- [TASK GOAL]:
Restate word for word every line from the top of the data below down through the line that holds "have eRf : Rf".

** Opening RECORDS FOR THIS EXERCISE block **

/-- **SOUNDNESS OF THE BOX CHECK**: on the box, `G · lhsG ≤ Z(G, G · rate)`. [this work] -/
theorem leafBox_sound (sh : Shape) (Pu P0 P1 P2 Q0 Q1 Q2 : ℚ) {y : ℚ} {T : Tab} (hw : T.wf = true) {k : ℕ} (hk : k + 2 ≤ T.gb.length)
    {B : Box} (h : leafBoxOK sh Pu P0 P1 P2 Q0 Q1 Q2 y T k B = true) {G : ℝ} {t : Fin 3 → ℝ} (hm : B.mem G t) (hG : 0 < G)
    (hA1 : G * sh.rate ((y : ℝ) / G) (t 0) (t 1) (t 2) ≤ ((T.ab.getLast?.getD 0 : ℚ) : ℝ)) :
    G * sh.lhsG (Pu : ℝ) P0 P1 P2 Q0 Q1 Q2 ((y : ℝ) / G) (t 0) (t 1) (t 2) ≤ T.Z G (G * sh.rate ((y : ℝ) / G) (t 0) (t 1) (t 2)) := by
  have hw' := hw
  unfold wf at hw; simp only [Bool.and_eq_true, decide_eq_true_eq] at hw
  obtain ⟨⟨⟨⟨⟨hlen, hsort⟩, halen⟩, hab0⟩, _⟩, hasort⟩ := hw
  unfold leafBoxOK at h
  simp only [Bool.and_eq_true, decide_eq_true_eq, List.all_eq_true] at h
  obtain ⟨⟨⟨⟨hg0k, hg1k⟩, hAlo0⟩, hcells⟩, hall⟩ := h
  obtain ⟨hGlo, hGhi, hti⟩ := hm
  set x : ℝ := (y : ℝ) / G with hx
  -- unit coordinates inside the box
  obtain ⟨s0, hs0, hs0', e0⟩ := seg_param (hti 0).1 (hti 0).2
  obtain ⟨s1, hs1, hs1', e1⟩ := seg_param (hti 1).1 (hti 1).2
  obtain ⟨s2, hs2, hs2', e2⟩ := seg_param (hti 2).1 (hti 2).2
  set lo : Fin 3 → ℝ := fun i => (B.lo i : ℝ) with hlo
  set hi : Fin 3 → ℝ := fun i => (B.hi i : ℝ) with hhi
  set Lf : ℝ → ℝ → ℝ → ℝ := fun a b c => sh.lhsG (Pu : ℝ) P0 P1 P2 Q0 Q1 Q2 x a b c with hLf
  set Rf : ℝ → ℝ → ℝ → ℝ := fun a b c => sh.rate x a b c with hRf
  have eLf : Lf (t 0) (t 1) (t 2) = interp3 Lf lo hi s0 s1 s2 := by
    rw [e0, e1, e2]; exact sh.lhsG_interp3 (Pu : ℝ) P0 P1 P2 Q0 Q1 Q2 x lo hi s0 s1 s2
  have eRf : Rf (t 0) (t 1) (t 2) = interp3 Rf lo hi s0 s1 s2 := by
    rw [e0, e1, e2]; exact sh.rate_interp3 x lo hi s0 s1 s2
  -- the absolute mean and its range
  set A : ℝ := G * Rf (t 0) (t 1) (t 2) with hA
  -- names from the checker
  set cs := fun v : ℚ × ℚ × ℚ => coef3 fun z => sh.lhsG Pu P0 P1 P2 Q0 Q1 Q2 z v.1 v.2.1 v.2.2 with hcs
  set rs := fun v : ℚ × ℚ × ℚ => coef2 fun z => sh.rate z v.1 v.2.1 v.2.2 with hrs
  set vs := bits3.map fun b => B.vert b.1 b.2.1 b.2.2 with hvs
  set As := (vs.map fun v => (rs v).1 * B.g0 + (rs v).2 * y) ++ (vs.map fun v => (rs v).1 * B.g1 + (rs v).2 * y) with hAs
  set Alo := As.foldr min (As.headD 0) with hAlo
  set Ahi := As.foldr max (As.headD 0) with hAhi
  -- every real vertex is a rational vertex of the checker
  have hvert : ∀ a ∈ ({lo 0, hi 0} : Set ℝ), ∀ b ∈ ({lo 1, hi 1} : Set ℝ), ∀ c ∈ ({lo 2, hi 2} : Set ℝ),
      ∃ v ∈ vs, (v.1 : ℝ) = a ∧ (v.2.1 : ℝ) = b ∧ (v.2.2 : ℝ) = c := by
    intro a ha b hb c hc
    simp only [Set.mem_insert_iff, Set.mem_singleton_iff] at ha hb hc
    rcases ha with rfl | rfl <;> rcases hb with rfl | rfl <;> rcases hc with rfl | rfl
    · exact ⟨B.vert false false false, by simp [hvs, bits3], by simp [Box.vert, hlo]⟩
    · exact ⟨B.vert false false true, by simp [hvs, bits3], by simp [Box.vert, hlo, hhi]⟩
    · exact ⟨B.vert false true false, by simp [hvs, bits3], by simp [Box.vert, hlo, hhi]⟩
    · exact ⟨B.vert false true true, by simp [hvs, bits3], by simp [Box.vert, hlo, hhi]⟩
    · exact ⟨B.vert true false false, by simp [hvs, bits3], by simp [Box.vert, hlo, hhi]⟩
    · exact ⟨B.vert true false true, by simp [hvs, bits3], by simp [Box.vert, hlo, hhi]⟩
    · exact ⟨B.vert true true false, by simp [hvs, bits3], by simp [Box.vert, hlo, hhi]⟩
    · exact ⟨B.vert true true true, by simp [hvs, bits3], by simp [Box.vert, hhi]⟩
  -- the rate at a rational vertex, as an affine function of G
  have hRv : ∀ v : ℚ × ℚ × ℚ, G * Rf v.1 v.2.1 v.2.2 = ((rs v).1 : ℝ) * G + ((rs v).2 : ℝ) * y := by
    intro v
    have eR : Rf v.1 v.2.1 v.2.2 = ((rs v).1 : ℝ) + ((rs v).2 : ℝ) * x := by
      rw [hRf, hrs]; simp only
      unfold coef2 Shape.rate Shape.wts
      rcases sh with ⟨a, h0', h1', h2', m⟩
      cases m <;> simp only <;> push_cast <;> ring
    rw [eR, hx]; field_simp
  -- A lies in [Alo, Ahi]
  have hAv_lo : ∀ v ∈ vs, ((Alo : ℚ) : ℝ) ≤ G * Rf v.1 v.2.1 v.2.2 := by
    intro v hv
    rw [hRv v]
    have m0 : (rs v).1 * B.g0 + (rs v).2 * y ∈ As := by
      rw [hAs]; exact List.mem_append_left _ (List.mem_map.2 ⟨v, hv, rfl⟩)
    have m1 : (rs v).1 * B.g1 + (rs v).2 * y ∈ As := by
      rw [hAs]; exact List.mem_append_right _ (List.mem_map.2 ⟨v, hv, rfl⟩)
    have l0 : ((Alo : ℚ) : ℝ) ≤ (((rs v).1 * B.g0 + (rs v).2 * y : ℚ) : ℝ) := by exact_mod_cast foldr_min_le_of_mem m0
    have l1 : ((Alo : ℚ) : ℝ) ≤ (((rs v).1 * B.g1 + (rs v).2 * y : ℚ) : ℝ) := by exact_mod_cast foldr_min_le_of_mem m1
    push_cast at l0 l1
    exact affine_nonneg_of_ends (α := -((Alo : ℚ) : ℝ) + ((rs v).2 : ℝ) * y) (β := ((rs v).1 : ℝ)) hGlo hGhi (by linarith) (by linarith) |> fun h => by linarith
  have hAv_hi : ∀ v ∈ vs, G * Rf v.1 v.2.1 v.2.2 ≤ ((Ahi : ℚ) : ℝ) := by
    intro v hv
    rw [hRv v]
    have m0 : (rs v).1 * B.g0 + (rs v).2 * y ∈ As := by
      rw [hAs]; exact List.mem_append_left _ (List.mem_map.2 ⟨v, hv, rfl⟩)
    have m1 : (rs v).1 * B.g1 + (rs v).2 * y ∈ As := by
      rw [hAs]; exact List.mem_append_right _ (List.mem_map.2 ⟨v, hv, rfl⟩)
    have l0 : (((rs v).1 * B.g0 + (rs v).2 * y : ℚ) : ℝ) ≤ ((Ahi : ℚ) : ℝ) := by exact_mod_cast le_foldr_max_of_mem m0
    have l1 : (((rs v).1 * B.g1 + (rs v).2 * y : ℚ) : ℝ) ≤ ((Ahi : ℚ) : ℝ) := by exact_mod_cast le_foldr_max_of_mem m1
    push_cast at l0 l1
    exact affine_nonneg_of_ends (α := ((Ahi : ℚ) : ℝ) - ((rs v).2 : ℝ) * y) (β := -((rs v).1 : ℝ)) hGlo hGhi (by linarith) (by linarith) |> fun h => by linarith
  have hA_lo : ((Alo : ℚ) : ℝ) ≤ A := by
    have : 0 ≤ interp3 (fun a b c => -((Alo : ℚ) : ℝ) + G * Rf a b c + 0 * Rf a b c) lo hi s0 s1 s2 := by
      refine interp3_nonneg hs0 hs0' hs1 hs1' hs2 hs2' fun a ha b hb c hc => ?_
      obtain ⟨v, hv, rfl, rfl, rfl⟩ := hvert a ha b hb c hc
      have := hAv_lo v hv; linarith
    rw [interp3_lin] at this
    rw [hA, eRf]; linarith
  have hA_hi : A ≤ ((Ahi : ℚ) : ℝ) := by
    have : 0 ≤ interp3 (fun a b c => ((Ahi : ℚ) : ℝ) + (-G) * Rf a b c + 0 * Rf a b c) lo hi s0 s1 s2 := by
      refine interp3_nonneg hs0 hs0' hs1 hs1' hs2 hs2' fun a ha b hb c hc => ?_
      obtain ⟨v, hv, rfl, rfl, rfl⟩ := hvert a ha b hb c hc
      have := hAv_hi v hv; linarith
    rw [interp3_lin] at this
    rw [hA, eRf]; linarith
  -- the A-cell of A is one of the two checked cells
  set lA := idx T.ab A with hlA
  have hA0 : ((T.ab.getD 0 0 : ℚ) : ℝ) ≤ A := by
    have e : T.ab.getD 0 0 = 0 := by
      rw [List.getD_eq_getElem _ _ (by omega : 0 < T.ab.length)] 
      have := hab0; rw [List.getD_eq_getElem _ _ (by omega : 0 < T.ab.length)] at this; exact this
    rw [e]; push_cast; exact le_trans (by exact_mod_cast hAlo0) hA_lo
  have hl_lo : idxQ T.ab Alo ≤ lA := by rw [hlA, ← idx_cast]; exact idx_mono _ hA_lo
  have hl_hi : lA ≤ idxQ T.ab Ahi := by rw [hlA, ← idx_cast]; exact idx_mono _ hA_hi
  have hlA2 : lA + 2 ≤ T.ab.length := idx_lt _ _ halen
  -- Z ≥ own term at cell (k, lA), and that term is the plain piece (G ≤ gb[k+1])
  have hkidx : k ≤ idx T.gb G := le_idx_of_getD_le T.gb hsort k G hk ((by exact_mod_cast hg0k : ((T.gb.getD k 0 : ℚ) : ℝ) ≤ B.g0).trans hGlo)
  have hZ : T.term lA G A k ≤ T.Z G A := by unfold Z; exact term_le_zaux T lA G A hkidx
  have eqg : T.gb.getD (k + 1) 1 = T.gb.getD (k + 1) 0 := by
    rw [List.getD_eq_getElem _ _ (by omega : k + 1 < T.gb.length), List.getD_eq_getElem _ _ (by omega : k + 1 < T.gb.length)]
  have hmin : min G ((T.gb.getD (k + 1) 1 : ℚ) : ℝ) = G :=
    min_eq_left (by rw [eqg]; exact hGhi.trans (by exact_mod_cast hg1k))
  have hterm : T.term lA G A k = ev (T.pc k lA) G A := by unfold term; rw [hmin]
  -- the piece at (k, lA) dominates G·lhsG on the box, by the vertex principle
  have hpc : T.pc k lA = T.pc k (idxQ T.ab Alo) ∨ T.pc k lA = T.pc k (idxQ T.ab Ahi) := by
    rcases Nat.eq_or_lt_of_le hl_lo with h1 | h1
    · exact Or.inl (by rw [h1])
    · exact Or.inr (by rw [show lA = idxQ T.ab Ahi by omega])
  have hvq : ∀ v ∈ vs, G * Lf v.1 v.2.1 v.2.2 ≤ ev (T.pc k lA) G (G * Rf v.1 v.2.1 v.2.2) := by
    intro v hv
    obtain ⟨q1, q2⟩ := hall v hv
    rcases hpc with e | e
    · rw [e]; exact vert_sound sh Pu P0 P1 P2 Q0 Q1 Q2 y v _ B.g0 B.g1 q1 hG hGlo hGhi
    · rw [e]; exact vert_sound sh Pu P0 P1 P2 Q0 Q1 Q2 y v _ B.g0 B.g1 q2 hG hGlo hGhi
  have hD : 0 ≤ interp3 (fun a b c => ev (T.pc k lA) G (G * Rf a b c) - G * Lf a b c) lo hi s0 s1 s2 := by
    refine interp3_nonneg hs0 hs0' hs1 hs1' hs2 hs2' fun a ha b hb c hc => ?_
    obtain ⟨v, hv, rfl, rfl, rfl⟩ := hvert a ha b hb c hc
    have := hvq v hv; linarith
  have hDlin : interp3 (fun a b c => ev (T.pc k lA) G (G * Rf a b c) - G * Lf a b c) lo hi s0 s1 s2
      = ev (T.pc k lA) G (G * interp3 Rf lo hi s0 s1 s2) - G * interp3 Lf lo hi s0 s1 s2 := by
    unfold ev interp3; ring
  rw [hDlin, ← eRf, ← eLf] at hD
  have : G * Lf (t 0) (t 1) (t 2) ≤ ev (T.pc k lA) G A := by rw [hA]; linarith
  calc G * sh.lhsG (Pu : ℝ) P0 P1 P2 Q0 Q1 Q2 x (t 0) (t 1) (t 2) = G * Lf (t 0) (t 1) (t 2) := by rw [hLf]
    _ ≤ ev (T.pc k lA) G A := this
    _ = T.term lA G A k := hterm.symm
    _ ≤ T.Z G A := hZ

** Closing RECORDS FOR THIS EXERCISE block **

- [RESPONSE BOX]:
/-- **SOUNDNESS OF THE BOX CHECK**: on the box, `G · lhsG ≤ Z(G, G · rate)`. [this work] -/
theorem leafBox_sound (sh : Shape) (Pu P0 P1 P2 Q0 Q1 Q2 : ℚ) {y : ℚ} {T : Tab} (hw : T.wf = true) {k : ℕ} (hk : k + 2 ≤ T.gb.length)
    {B : Box} (h : leafBoxOK sh Pu P0 P1 P2 Q0 Q1 Q2 y T k B = true) {G : ℝ} {t : Fin 3 → ℝ} (hm : B.mem G t) (hG : 0 < G)
    (hA1 : G * sh.rate ((y : ℝ) / G) (t 0) (t 1) (t 2) ≤ ((T.ab.getLast?.getD 0 : ℚ) : ℝ)) :
    G * sh.lhsG (Pu : ℝ) P0 P1 P2 Q0 Q1 Q2 ((y : ℝ) / G) (t 0) (t 1) (t 2) ≤ T.Z G (G * sh.rate ((y : ℝ) / G) (t 0) (t 1) (t 2)) := by
  have hw' := hw
  unfold wf at hw; simp only [Bool.and_eq_true, decide_eq_true_eq] at hw
  obtain ⟨⟨⟨⟨⟨hlen, hsort⟩, halen⟩, hab0⟩, _⟩, hasort⟩ := hw
  unfold leafBoxOK at h
  simp only [Bool.and_eq_true, decide_eq_true_eq, List.all_eq_true] at h
  obtain ⟨⟨⟨⟨hg0k, hg1k⟩, hAlo0⟩, hcells⟩, hall⟩ := h
  obtain ⟨hGlo, hGhi, hti⟩ := hm
  set x : ℝ := (y : ℝ) / G with hx
  -- unit coordinates inside the box
  obtain ⟨s0, hs0, hs0', e0⟩ := seg_param (hti 0).1 (hti 0).2
  obtain ⟨s1, hs1, hs1', e1⟩ := seg_param (hti 1).1 (hti 1).2
  obtain ⟨s2, hs2, hs2', e2⟩ := seg_param (hti 2).1 (hti 2).2
  set lo : Fin 3 → ℝ := fun i => (B.lo i : ℝ) with hlo
  set hi : Fin 3 → ℝ := fun i => (B.hi i : ℝ) with hhi
  set Lf : ℝ → ℝ → ℝ → ℝ := fun a b c => sh.lhsG (Pu : ℝ) P0 P1 P2 Q0 Q1 Q2 x a b c with hLf
  set Rf : ℝ → ℝ → ℝ → ℝ := fun a b c => sh.rate x a b c with hRf
  have eLf : Lf (t 0) (t 1) (t 2) = interp3 Lf lo hi s0 s1 s2 := by
    rw [e0, e1, e2]; exact sh.lhsG_interp3 (Pu : ℝ) P0 P1 P2 Q0 Q1 Q2 x lo hi s0 s1 s2
  have eRf : Rf (t 0) (t 1) (t 2) = interp3 Rf lo hi s0 s1 s2 := by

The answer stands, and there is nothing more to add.